But — and this is important — you can't show up at Empuriabrava with 80 jumps and expect to come home a freeflyer. You go there when you already have a solid foundation, because that's where you can do 5–6 jumps a day with internationally-level coaches and compress months of progression into a single week. Go too early and you waste your money — and worse, you risk cementing bad habits that will take twice the effort to unlearn.

The wind tunnel is an extraordinary tool for accelerating your sit and back-fly learning. One hour in the tunnel is worth — in terms of time spent in position — roughly 60 minutes of freefall, compared to the approximately 60 seconds each individual skydive gives you. It doesn't replace the sky, but it compresses the learning curve significantly. If you have access to a tunnel near you, use it before starting your freefly course: you'll arrive at your first jump with the coach already holding a basic position, saving jumps — and money.

The Freefly CS: The Regulatory Framework

In Italy, freefly falls under the Special Techniques (CS) category regulated by ENAC. The ENAC regulations set out specific requirements for practicing these disciplines independently — experience requirements (number of recent jumps), training with a qualified instructor, and in some cases a practical assessment. The exact details vary and are updated periodically: for the precise CS freefly requirements, I encourage you to check the current version of the ENAC Parachuting Licence Regulations on enac.gov.it and to speak with your ENAC-certified school.

This isn't bureaucracy for its own sake. The CS exists because freefly — especially head-down in formation — introduces specific risks that require awareness, training, and a verifiable progression pathway. Following the regulatory framework isn't an obstacle to your progress: it's the structure that allows you to progress safely, and to do so within a community that shares common standards.

In Summary: A Roadmap for Starting from Zero

If I had to summarize the freefly journey for someone with 50–200 jumps in their logbook, the roadmap looks like this:

Build your RW foundation — most coaches recommend at least 200 jumps with solid air awareness, accurate landings, and the ability to handle basic situations independently (this is not an ENAC regulatory requirement, but a practical threshold widely shared within the community).

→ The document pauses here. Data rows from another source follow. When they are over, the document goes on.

/-
Copyright (c) 2026 the pub-hodgecm-mathlib formalisation cell (harness21).  Prover fan seat hodgecm-mathlib-LH7-p05 (g3) (F0 ∕ P3c ∕ LH7, lent to
Track B «K2-LIT» by K1a DESK WORD #14 (2), K2Liu-p01 (g11)), hLiu418 = `stmt-HodgeConjecture-24832`; spec = K2E4-p10 (g10)'s HANDOFF (G-b).  THEOREMS ONLY
(no `def`, no instance, no notation, no named-fact hypothesis, no `sorry`); lane `--supports stmt-HodgeConjecture-24832 --as helper`.
-/
import Summits.HodgeConjecture.HodgeConjecture.Theorems.K2LiuArchTwistedScalarLettersExplicit    -- ★ p864004: the explicit continued formula (§1's lambda)
import Summits.HodgeConjecture.HodgeConjecture.Theorems.K2LiuArchSiegelHalfSpaceHeightBounds      -- ★ (m2) p864583: `det denom(h,i1)^{±1}`, `det Im(h·i1)^{-1}` vs entries
import Summits.HodgeConjecture.HodgeConjecture.Theorems.K2LiuHermTwoEtaRankOneWitnessGrowth      -- ★ (G-a) p864645: envelope bookkeeping + `norm_jIntegral_le_env`
import Summits.HodgeConjecture.HodgeConjecture.Theorems.K2LiuKindWArchWhittakerGrowth            -- ★ `norm_cexp_trace_mul_of_isHermitian` (unimodular character)
import HarnessLib

/-!
# Crux `HLiu418`, socket #41, KIND 1 a♮ — (iv-G-b) `K2LiuArchTwistedScalarLettersGrowth`: the SCALAR TYPE of ★ p864004's explicit continued archimedean letter,
# `‖Ac s h‖ ≤ Cg·Sz^{Mg}·exp(−π·p(h)·t)` near every `z` with `0 < re z`, constants depending on `(k, N, z)` ONLY

Cell `hodgecm-mathlib`, hLiu418 = `stmt-HodgeConjecture-24832` (helper lane, count-neutral); squad K2 ∕ K2Liu, road `K2_Liu`, KIND 1 a♮; K1a desk K2Liu-p01 (g11); spec K2E4-p10
(g10) HANDOFF (G-b).  CONSUMER: K2Liu-p03 (g8)'s (iv) slot `hAcwb` of ★ p864498 `hAcb_of_archLetters` («`‖Acw X i w s h‖ ≤ Cg·Pw^{Mg}·exp(−cg·gw)`, `Mg Cg cg rg` chosen BEFORE
`X, s, h`»), read with `Pw := Sz = E(p_w,t_w)·(1+R(h))`, `gw := p_w(h)·t_w`, `cg := π`, where `E(p,t) := (1+p)(1+p⁻¹)(1+t)(1+t⁻¹) ≥ 1`, `Sz := E·(1+R) ≥ 1`.
THE MATHEMATICS ([Shimura1982, §4 Thm. 4.2, (4.34.K)]; [Shimura1997, §16.4, §18.4–18.5]).  ★ p864004's letter at `h ∈ U(J)` (entries `≤ R`), `T = a·diag(t,0)·aᴴ` (`‖det a‖ = 1`,
`t > 0`) is `δ^{−k}|δ|^{k−2s−2}·e(tr(T·Re τ))·(1∕8)(4π⁴e^{−πik}·π⁻²Γ(s+1+k∕2)⁻¹Γ(s+k∕2)⁻¹Γ(s+1−k∕2)⁻¹·(π∕p)e^{−πpt}·(p∕det g)^{2s}Γ(2s)·Φ(1+k∕2)(1−k∕2) p s)`, `τ = h·(i1)`,
`δ = det denom(h,i1)`, `V = Im τ`, `g = aᴴ(2V)a = [[p,w],[w̄,q]]`.  Factorwise on `dist s z < min(1, re z∕2, r_Φ)`: `|δ|^{x} ≤ ((1+|δ|)(1+|δ|⁻¹))^{⌈X⌉} ≤ (256·Sz⁴)^{n₁}` (★ (m2):
`|δ| ≤ 8R²`, `|δ|⁻¹ ≤ 32R²`; ★ (G-a) `rpow_le_envFactor_pow`); the character and `e^{−πik}` are unimodular; the three `Γ⁻¹` are entire (bounded on `closedBall z 1`);
`‖π∕p‖ ≤ π·Sz`; `‖e^{−pπt}‖ = e^{−π(pt)}` IS the Gaussian; `p∕det g = p∕(4·det V) ≤ 16R⁴p ≤ 16·Sz⁵` (★ `det_hermTwo`, ★ (m2) `inv_norm_det_im_moeb_I_le`), exponent `2re s ∈ (0, n₂]`;
`Γ(2s)` is bounded on `closedBall z (re z∕2)`; `Φ ≤ C·E^K ≤ C·Sz^K` by §0 = ★ p864645 `norm_witness_le` with its binders RE-ORDERED (`K C r` from `(α₀, β₀, z, N)` BEFORE `t` and
the witness `Φ` — ★ p864645's proof verbatim up to the order of `intro`s; K2E4-p10's seat is closed, so the uniform edition is hosted here).  §1 = two scalar lemmas + the head.
HONEST LABEL.  Elementary estimates, count-neutral; they close no socket: `HC_CM` is proved only modulo the 7 printed citations (2 remaining named inputs: hLiu418 =
`stmt-HodgeConjecture-24832`, h413 = `stmt-HodgeConjecture-24833`) until rung 0 closes.
-/

set_option autoImplicit false
set_option linter.dupNamespace false -- the mandated namespace repeats `HodgeConjecture.HodgeConjecture`

noncomputable section

open Complex MeasureTheory Set Filter Metric Matrix
open scoped ComplexOrder ComplexConjugate

namespace Summit.HodgeConjecture.HodgeConjecture.Cruxes.HLiu418.K2LiuArchTwistedScalarLettersGrowth

open Literature.NumberTheory.ModularForms.SiegelUpperHalfSpace (num denom moeb)
open Summit.HodgeConjecture.HodgeConjecture.Cruxes.HLiu418.K2LiuHermTwoGammaDefs
open Summit.HodgeConjecture.HodgeConjecture.Cruxes.HLiu418.K2LiuHermTwoEtaDefs
open Summit.HodgeConjecture.HodgeConjecture.Cruxes.HLiu418.K2LiuHermitianTubeCocycle
open Summit.HodgeConjecture.HodgeConjecture.Cruxes.HLiu418.K2LiuLocalKernelArchPlaceFactor (differentiableOn_Gamma_two_mul)
open Summit.HodgeConjecture.HodgeConjecture.Cruxes.HLiu418.K2LiuArchSiegelHalfSpaceHeightBounds (norm_det_denom_I_le norm_det_denom_I_inv_le inv_norm_det_im_moeb_I_le)
open Summit.HodgeConjecture.HodgeConjecture.Cruxes.HLiu418.K2LiuHermTwoEtaRankOneWitnessGrowth (one_le_envFactor rpow_le_envFactor_pow Gamma_le_add_of_mem_Icc
  norm_jIntegral_le_env)
open Summit.HodgeConjecture.HodgeConjecture.Cruxes.HLiu418.K2LiuKindWArchWhittakerGrowth (norm_cexp_trace_mul_of_isHermitian)
import Mathlib
import Summits.NavierStokesRegularity.NavierStokesRegularity.Theorems.LerayQuarterDissipationFiniteDissipationLiouvilleCaloricDefect
import HarnessLib

/-!
# Crux `FiniteDissipationLiouville` (stmt-NavierStokesRegularity-22144): THE CALORIC DEFECT OF THE VORTICITY, II —
# the curl of the Lamb vector of the hypothetical singular profile exceeds a definite dimensionless floor on a
# parabolic cylinder in EVERY window, and somewhere in EVERY parabolic cylinder of the core, at every scale

Theorems file of route `LerayQuarterDissipation` (lead prover g20; `--supports` the crux; file 2/2 of the g20 axis, sequel
of `…CaloricDefect` and of lead g19's blob socket `…WindowBlobSocket` / `…WindowBlobJets`). Navier–Stokes regularity is
NOT proved by anything here; no summit is.

With the kill of file 1 (`not_singular_of_lambCurlBound_finalSlab`, `eq_zero_of_lambCurl_isOpen`) and the scale
covariance of `t²‖(W·∇)ω − (ω·∇)W‖`:

* `lambCurl_ball` — ball transfer along `seqLimit₂`-convergent sequences with thresholds `θ_j → 0` (continuous
  convergence of the 2-jet, `jet_tendsto_prod`);
* **`lambCurl_blob_in_every_window` (crux frame `𝒟_{C,K}`) / `…_envelope` (law-free enveloped frame)** — there are
  `ε ∈ (0,1)`, `ρ > 0`, `δ > 0` such that every SINGULAR member contains, in EVERY window `[−c², −εc²]`, a parabolic
  cylinder `[t₀ − (ρc)², t₀] × B(x₀, ρc)` on which `t²‖(W·∇)ω − (ω·∇)W‖ > δ` (g19's blob socket
  `exists_blob_margin_of_apex_kill` at `θ₀ = 0`);
* **`lambCurl_floor_unit`, `lambCurl_floor_every_cylinder` (+ `_envelope`) — THE DENSE FLOOR** — for all
  `C, K, ρ, r > 0` there is `δ > 0` such that for every singular member of `𝒟_{C,K}`, every scale `c > 0` and every
  centre `‖x₀‖ ≤ ρc`, the cylinder `(−c² − (rc)², −c²) × B(x₀, rc)` contains a point with `t²‖(W·∇)ω − (ω·∇)W‖ > δ`
  (direct compactness: a violation-free cylinder would survive in a KNSS limit as an OPEN space–time zero set of the
  jointly analytic commutator of a singular member — persistence `persistent_singularity_seq` — which the kill forbids).

Portrait clause of the registered stub `stub_envelopeCriticalLiouville` (skeleton `Lines/birth.lean`): in the
hypothetical finite-dissipation Type-I singularity the transport of vorticity NEVER balances its stretching — not on any
open space–time set, and quantitatively not below the floor `δ/t²` on any parabolic cylinder of relative size `r`
centred in the core `‖x‖ ≤ ρ√(−t)`, uniformly over the class and over all scales, with a whole violating cylinder of
relative size `ρ'` recurring in every log-time window. Instrument row: on a candidate (R)DSS profile in Leray variables
the field `(U·∇)Ω − (Ω·∇)U` (curl of the Lamb vector) must be bounded away from zero on every parabolic sub-cylinder of
the core — a profile on which it vanishes on an open set is not a counterexample (it is zero).

HONEST FRAMING. A compactness corollary (ineffective `ε, ρ, δ`) of a kill that was already in the tree, about a
HYPOTHETICAL object; nothing is removed from the DSS wall (`∀ c>1 TypeIDSSLiouville c`, NECESSARY for the crux by
`…Hardness`); the verdict of the line is unchanged (FRONTIER). Nothing here bears on Navier–Stokes regularity.

References: Koch–Nadirashvili–Seregin–Šverák, Acta Math. 203 (2009) §4 (the class, compactness); P. G. Lemarié-Rieusset
(2016), Thm 9.12; folklore.
-/

noncomputable section
import Summits.CriticalPhenomena.PercolationContinuityZ3.Theorems.Transplant.GrigorchukPowerNcHaraSladeLaceDefs
import Mathlib.Algebra.Order.Chebyshev
import Literature.Barriers.CriticalPhenomena.SubexponentialGrowthZdProofs
import HarnessLib

/-!
# W4 — WLOG the lace kernel is coordinate-exchangeable: symmetrisation over `Sym(Fin k)` preserves `IsLaceKernel` and does not increase `laceNormE`

Proof file (`--supports stmt-CriticalPhenomena-4575 --as helper`), lane `prim-bschramm`, seat `prim-bschramm-gen-1` gen 12 (GEN pen); the bridge between DEFS-C's `laceBound`
(an infimum over ALL lace kernels) and «…LaceNormExchangeable»'s `k`-free bound (4′) (which wants a coordinate-EXCHANGEABLE kernel): coordinate permutations
`x ↦ x ∘ σ` are automorphisms of `Cay(𝔊^k; std)` fixing `1`, so they preserve `τ_p`, the renewal identity and the lace norm; the renewal identity is AFFINE in the
kernel, so the `Sym(Fin k)`-average `K̄(x) = (k!)⁻¹ Σ_σ K(x ∘ σ)` of a lace kernel is an exchangeable lace kernel with `laceNormE K̄ ≤ laceNormE K` (convexity).
builds on p205010 (kernel theorem, internal audit signed; external expert review pending) — nothing here uses p205010.  Def-free (`K̄` is written out); no instance,
no notation, no sorry; stakes no claim, staffs nothing (S3a/S3b untouched).

* §1 the coordinate-permutation automorphisms: `mulSingle_comp_perm`, `exists_equiv_comp_perm`, `exists_iso_comp_perm`, `sum_gkGens_comp_perm`,
  `tauFun_comp_perm`, `deltaFun_comp_perm`.
* §2 `isLaceKernel_comp_perm`, **`isLaceKernel_symmetrize`**, `symmetrize_comp_perm`.
* §3 `exists_omegaV_comp_perm` (`ω_ξ(x∘σ) = ω_η(x)` with `κ₀(η) = κ₀(ξ)`), `laceNormE_comp_perm_le`, **`laceNormE_symmetrize_le`**,
  **`exists_exchangeable_laceKernel`**: every lace kernel is dominated in lace norm by an exchangeable one.
[cite: HeydenreichVanDerHofstad2017, §6.2 (lace expansion identity), Prop. 8.3] [cite: BenjaminiSchramm1996, §2 (Cayley graphs: automorphisms)]
-/

noncomputable section

namespace Summit.CriticalPhenomena.PercolationContinuityZ3.Theorems.Transplant

namespace Grigorchuk

namespace NcHaraSlade

open SimpleGraph Finset Literature.Probability.Percolation
open scoped ENNReal Classical

variable {k : ℕ}

/-! ## §1 Coordinate permutations are automorphisms of `Cay(𝔊^k; std)` fixing `1` -/

/-- `mulSingle j g ∘ σ = mulSingle (σ⁻¹ j) g`. [folklore] -/
theorem mulSingle_comp_perm (σ : Equiv.Perm (Fin k)) (j : Fin k) (g : ↥grigorchukGroup) :
    (Pi.mulSingle j g : GPow k) ∘ σ = Pi.mulSingle (σ.symm j) g := by
  funext m
  simp only [Function.comp_apply, Pi.mulSingle_apply, Equiv.apply_eq_iff_eq_symm_apply]

/-- The bijection `x ↦ x ∘ σ` of `𝔊^k` (with inverse `x ↦ x ∘ σ⁻¹`). [folklore] -/
theorem exists_equiv_comp_perm (σ : Equiv.Perm (Fin k)) :
    ∃ e : GPow k ≃ GPow k, (∀ x, e x = x ∘ σ) ∧ ∀ x, e.symm x = x ∘ σ.symm :=
  ⟨⟨fun x => x ∘ σ, fun x => x ∘ σ.symm, fun x => by funext m; simp, fun x => by funext m; simp⟩, fun _ => rfl, fun _ => rfl⟩

/-- **`x ↦ x ∘ σ` is a graph automorphism of `Cay(𝔊^k; std)`** (a letter in coordinate `j` becomes the same letter in coordinate `σ⁻¹ j`).
[cite: BenjaminiSchramm1996, §2 (Cayley graphs)] -/
theorem exists_iso_comp_perm (σ : Equiv.Perm (Fin k)) : ∃ γ : gkCay k ≃g gkCay k, ∀ x, γ x = x ∘ σ := by
  obtain ⟨e, he, hes⟩ := exists_equiv_comp_perm σ
  refine ⟨⟨e, ?_⟩, he⟩
  intro x y
  show (gkCay k).Adj (e x) (e y) ↔ (gkCay k).Adj x y
  rw [he, he, gkCay_adj_iff, gkCay_adj_iff]
  constructor
  · rintro ⟨i, l, h⟩
    refine ⟨σ i, l, ?_⟩
    have h' : (y ∘ σ) ∘ σ.symm = (x ∘ σ * Pi.mulSingle i (Letter.toG l)) ∘ σ.symm := by rw [h]
    rw [Pi.mul_comp, mulSingle_comp_perm, Equiv.symm_symm] at h'
    simpa only [Function.comp_assoc, Equiv.self_comp_symm, Function.comp_id] using h'
  · rintro ⟨j, l, rfl⟩
    exact ⟨σ.symm j, l, by rw [Pi.mul_comp, mulSingle_comp_perm]⟩

/-- `S_k` is invariant under coordinate permutations: `s ∈ S_k ↔ s ∘ σ ∈ S_k`. [folklore] -/
theorem mem_gkGens_comp_perm_iff (σ : Equiv.Perm (Fin k)) (s : GPow k) : s ∘ σ ∈ gkGens k ↔ s ∈ gkGens k := by
  constructor
  · intro h
    obtain ⟨⟨i, g⟩, hig, hs⟩ := Finset.mem_image.1 h
    have hs' : s = Pi.mulSingle (σ i) g := by
      have := congrArg (fun z : GPow k => z ∘ σ.symm) hs
      simp only [Function.comp_assoc, Equiv.self_comp_symm, Function.comp_id] at this
      rw [← this, mulSingle_comp_perm, Equiv.symm_symm]
    rw [hs']
    exact mulSingle_mem_gkGens (σ i) (Finset.mem_product.1 hig).2
  · intro h
    obtain ⟨⟨i, g⟩, hig, rfl⟩ := Finset.mem_image.1 h
    rw [mulSingle_comp_perm]
    exact mulSingle_mem_gkGens (σ.symm i) (Finset.mem_product.1 hig).2

/-- Sums over `S_k` are invariant under `s ↦ s ∘ σ`. [folklore] -/
theorem sum_gkGens_comp_perm {M : Type} [AddCommMonoid M] (F : GPow k → M) (σ : Equiv.Perm (Fin k)) :
    ∑ s ∈ gkGens k, F (s ∘ σ) = ∑ s ∈ gkGens k, F s := by
  obtain ⟨e, he, -⟩ := exists_equiv_comp_perm σ
  refine Finset.sum_equiv e (fun s => ?_) (fun s _ => by rw [he])
  rw [he, mem_gkGens_comp_perm_iff]

/-- **`τ_p(x ∘ σ) = τ_p(x)`** (automorphism invariance of the two-point function, «SubexponentialGrowthZdProofs» `real_openConn_iso`; cf. E4.3c `conn_iso`). [cite: AntunovicVeselic2007, §2] [cite: BenjaminiSchramm1996, §2] -/
theorem tauFun_comp_perm (p : unitInterval) (σ : Equiv.Perm (Fin k)) (x : GPow k) : tauFun k p (x ∘ σ) = tauFun k p x := by
  obtain ⟨γ, hγ⟩ := exists_iso_comp_perm σ
  have h1 : γ 1 = 1 := by rw [hγ]; rfl
  have hiso : conn (gkCay k) p (γ 1) (γ x) = conn (gkCay k) p 1 x :=
    Literature.Barriers.CriticalPhenomena.real_openConn_iso γ p 1 x
  unfold tauFun
  rw [← hγ x, ← hiso, h1]

/-- `δ(x ∘ σ) = δ(x)`. [folklore] -/
theorem deltaFun_comp_perm (σ : Equiv.Perm (Fin k)) (x : GPow k) : deltaFun k (x ∘ σ) = deltaFun k x := by
  have hiff : x ∘ σ = 1 ↔ x = 1 := by
    constructor
    · intro h
      funext m
      have := congrFun h (σ.symm m)
      simpa using this
    · rintro rfl; rfl
  unfold deltaFun
  by_cases hx : x = 1
  · rw [if_pos hx, if_pos (hiff.2 hx)]
  · rw [if_neg hx, if_neg (fun h => hx (hiff.1 h))]

/-! ## §2 Permuted and symmetrised lace kernels -/

/-- `Σ_{s∈S_k} τ_p(((x ∘ σ)·s)⁻¹ · (g ∘ σ)) = Σ_{s∈S_k} τ_p((x·s)⁻¹ · g)`. [folklore] -/
theorem sum_gkGens_tauFun_comp_perm (p : unitInterval) (σ : Equiv.Perm (Fin k)) (x g : GPow k) :
    ∑ s ∈ gkGens k, tauFun k p ((x ∘ σ * s)⁻¹ * (g ∘ σ)) = ∑ s ∈ gkGens k, tauFun k p ((x * s)⁻¹ * g) := by
  rw [← sum_gkGens_comp_perm (fun s => tauFun k p ((x ∘ σ * s)⁻¹ * (g ∘ σ))) σ]
  refine Finset.sum_congr rfl fun s _ => ?_
  exact tauFun_comp_perm p σ ((x * s)⁻¹ * g)

/-- The renewal sum of a kernel `K` against `τ_p` is summable for every absolutely summable `K` (`|Σ_{s∈S_k} τ| ≤ 4k`). [folklore] -/
theorem summable_renewal_term (p : unitInterval) {K : GPow k → ℝ} (hK : Summable fun x => |K x|) (g : GPow k) :
    Summable fun x => K x * ∑ s ∈ gkGens k, tauFun k p ((x * s)⁻¹ * g) := by
  refine Summable.of_norm_bounded (g := fun x => |K x| * (4 * k)) (hK.mul_right _) fun x => ?_
  rw [Real.norm_eq_abs, abs_mul]
  refine mul_le_mul_of_nonneg_left ?_ (abs_nonneg _)
  rw [abs_of_nonneg (Finset.sum_nonneg fun s _ => tauFun_nonneg p _)]
  calc ∑ s ∈ gkGens k, tauFun k p ((x * s)⁻¹ * g) ≤ ∑ _s ∈ gkGens k, (1 : ℝ) := Finset.sum_le_sum fun s _ => tauFun_le_one p _
    _ = 4 * k := by rw [Finset.sum_const, card_gkGens, nsmul_eq_mul, mul_one]; push_cast; ring

/-- The `δ`-part of the renewal sum is summable (finite support). [folklore] -/
theorem summable_delta_renewal_term (p : unitInterval) (g : GPow k) :
    Summable fun x => deltaFun k x * ∑ s ∈ gkGens k, tauFun k p ((x * s)⁻¹ * g) := by
  refine summable_of_ne_finset_zero (s := ({1} : Finset (GPow k))) fun x hx => ?_
  rw [Finset.mem_singleton] at hx
  rw [deltaFun_of_ne_one hx, zero_mul]

/-- **A coordinate-permuted lace kernel is a lace kernel.** [cite: HeydenreichVanDerHofstad2017, §6.2] -/
theorem isLaceKernel_comp_perm {p : unitInterval} {K : GPow k → ℝ} (hK : IsLaceKernel k p K) (σ : Equiv.Perm (Fin k)) :
    IsLaceKernel k p fun x => K (x ∘ σ) := by
  obtain ⟨e, he, -⟩ := exists_equiv_comp_perm σ
  refine ⟨?_, fun g => ?_⟩
  · have h := (e.summable_iff (f := fun x => |K x|)).2 hK.1
    exact h.congr fun x => by simp only [Function.comp_apply, he]
  · have h := hK.2 (g ∘ σ)
    rw [tauFun_comp_perm, deltaFun_comp_perm] at h
    rw [h]
    congr 1
    congr 1
    rw [← e.tsum_eq]
    refine tsum_congr fun x => ?_
    rw [he, deltaFun_comp_perm, sum_gkGens_tauFun_comp_perm]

Use the wind tunnel — even just 30–60 minutes to get a feel for back-fly and sit before taking them into the sky.

Find a freefly coach at your ENAC-certified drop zone — someone with teaching experience, not just personal jump numbers.

Start with FF1: basic back-fly and sit-fly, with video debriefs after every jump.

Don't rush toward head-down — your sit needs to be solid before you go vertical.

Invest in an audible altimeter before you buy a dedicated freefly suit.

Plan a trip to Empuriabrava or another high-volume drop zone once you already have 30–50 freefly jumps in your logbook — not before.

Verify the ENAC requirements for the freefly CS with your school and build your progression through the proper channels.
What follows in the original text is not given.